A strange look flitted across his face. “Yeah. Made it all up to see if I could shake something loose. Why? Don’t you ever ask those kind of questions anymore, Bobby?”
I tried to hate him, but I couldn’t. He was just an eager young officer trying to do his job. Just another righteous angel of the Lord. “I told you once, kid, I only ask questions I can hope to get answered.”
He nodded. “Sensible. Keep your sights set low. That way you won’t get into trouble.”
Now it was my turn to give him the strange look. Was the kid trying to get me to say something incriminating, or was he warning me not to? Or was something else going on with him—something more complicated?
No. Not biting. I pushed myself away from the table and stood up, which in my condition was harder than it sounds. I’d spent too much time already getting dragged around by questions like that, and I badly needed to sleep again. I needed other things, too, but sleep was the only one I was likely to get. Anyway, it had to beat sitting here listening to Jimmy the Table and Sweetheart laughing over the old story of the guy who fell through a skylight and died burglarizing a house and then tried to convince his heavenly advocate that he’d only been checking the neighborhood rooftops for endangered birds.
Not that it wasn’t a good story.
I nodded to Clarence and then headed to the door. Monica was looking the other way, which saved me having to say goodbye.
My car was still in the parking lot at the Ralston Hotel, so I was walking, which suited my mood. It was a decent late-spring night, and a few folks were coming out of the bars on Main Street. I let myself drift with them, listening to the conversations, marveling at the bubble these mortals lived in, the things that went on all around them that they couldn’t and wouldn’t want to see. I could have walked back to my own apartment, but I hadn’t slept there in a long time. It would be
cold, and the bed would need making, which made the whole thing seem like work when all I wanted was to take a long shower and collapse. Instead, I headed back for one last night at the motel where I’d made Garcia and Clarence drop me off after Shoreline Park. After all, I was getting used to motels.
I limped up Jefferson as the clubbers and bar patrons gradually split off to find their cars or a bus stop, until I was the only person still walking. The apartment buildings on either side of the street had gone quiet, with lights on in less than half of the windows, the patterns of illumination as abstract as modernist paintings. I stopped in a corner bodega and bought myself a bottle of something to drink. The guy behind the counter barely looked up from the Punjabi soap opera on his little television.

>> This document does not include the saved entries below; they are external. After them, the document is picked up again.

import Summits.QuantumFields.YangMills.Theorems.PoincareLipschitzHierAlignStepFactor
import Summits.QuantumFields.YangMills.Theorems.PoincareLipschitzHierAlignMultilinear
import Summits.QuantumFields.YangMills.Theorems.PoincareLipschitzHierAlignCell
import Summits.QuantumFields.YangMills.Theorems.PoincareLipschitzHierAlignCornerData
import Summits.QuantumFields.YangMills.Theorems.PoincareLipschitzHierAlignSharpStepLetters
import HarnessLib

/-!
# Crux stmt-QuantumFields-19936 `HistoryTailL` — S-ALIGN (S1): THE SHARP ONE-STEP GAUGE
# in the smoothed rooted gauge `ũ = exp(Φ)·u₀` EVERY fine link is within `X∕L + O(w) + O((d(X+w))²) + O(L²a)` of `1` — first order `X∕L`, not `X`

Cell `ym3-torus` (rung R3 = YM₃ on T³ — a RUNG, NOT the Clay problem), width seat `ym-ust-19936-w3` gen 12, `--supports stmt-QuantumFields-19936 --as helper`.
Summons w2 g11 02:42:44Z «w3 g12: S-ALIGN» (the hierarchical chart with geometric decay below the top, for ✓`PoincareLipschitzMassRowsOfLowCharts`).
✓`PoincareLipschitzHierAlignStepFactor` puts the fine field, block by block, in the rooted comb gauge `u₀` (`u₀ ∘ emb = h`): interior links within
`f = ((d+2)L)²a∕4` of `1`, face links `= E_b·G_c` with `G = (Ū V)^h` the gauged block average and `dist1 E_b ≤ 7f` — so the whole coarse deviation
`X ≥ dist1 G_c` sits on ONE fine link per face.  THIS FILE smooths it: with per-root coarse gauges `κ_y` in which `G` has `w`-small links on the unit
cube around `y` (hypothesis; an axial gauge of the coarse plaquettes supplies them), the rooted potentials `U_y(z) = κ_y(y)⁻¹κ_y(z)` and their guarded
logarithms, `Φ(x) := −Σ_ε W_ε(t(x))·glog U_{blockOf x}(z₀(x)+ε)` is the MULTILINEAR interpolation over the coarse cell of `x` (✓`…Multilinear`,
✓`…Cell`) of the corner data rooted at `x`'s own block (✓`…CornerData`), `Φ ∈ 𝔰𝔲` so `E = exp Φ ∈ SU` (✓`…ExpToolkit`), `Φ ∘ emb = 0`, and
★★★ `exists_smoothGauge`: `ũ := E·u₀` is rooted (`ũ ∘ emb = h`) and for every fine bond `b` whose block is in `S`,
`dist1 ((V^ũ) b) ≤ X∕L + 240·((d+1)(X+w))² + (4d+3)·w + 7f` (interior links: the interpolant moves by `≤ (X + O(w) + O(Y²))∕L` per fine step,
✓`…SharpLemmas` interior product; face links: the change of root cancels `G_c` to first order, ✓`…CornerData.norm_glog_corner_root_change_le`,
✓`…SharpLemmas` face product; cross-cell steps are EXACT by ✓`…Cell.interp_face_shift`).  Smallness: `8(d+1)(X+w) ≤ 1∕10`, `f < deltaSU`, `N ≤ 9`.
-/

noncomputable section

open scoped BigOperators Matrix.Norms.L2Operator
open NormedSpace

When I finally reached my room at the Mission Rancho Motor Lodge, I found I wasn’t that sleepy anymore. I dumped my coat, turned off my phone, turned on some music, and carried my drink out onto the balcony. Across the park the old mission was dark but for that single bulb over the door. Lights burned in some of the other motel rooms, but for once the guests were pretty quiet. A guy went by whistling on the street down below, walking an old dog who stopped every few steps to sniff something.
After a day like I’d had, I decided against using a glass. Instead I drank my orange juice straight out of the bottle as I watched the bugs circle the little light in front of God’s first house in San Judas, and I kept company with all my ghosts, the old ones and the new.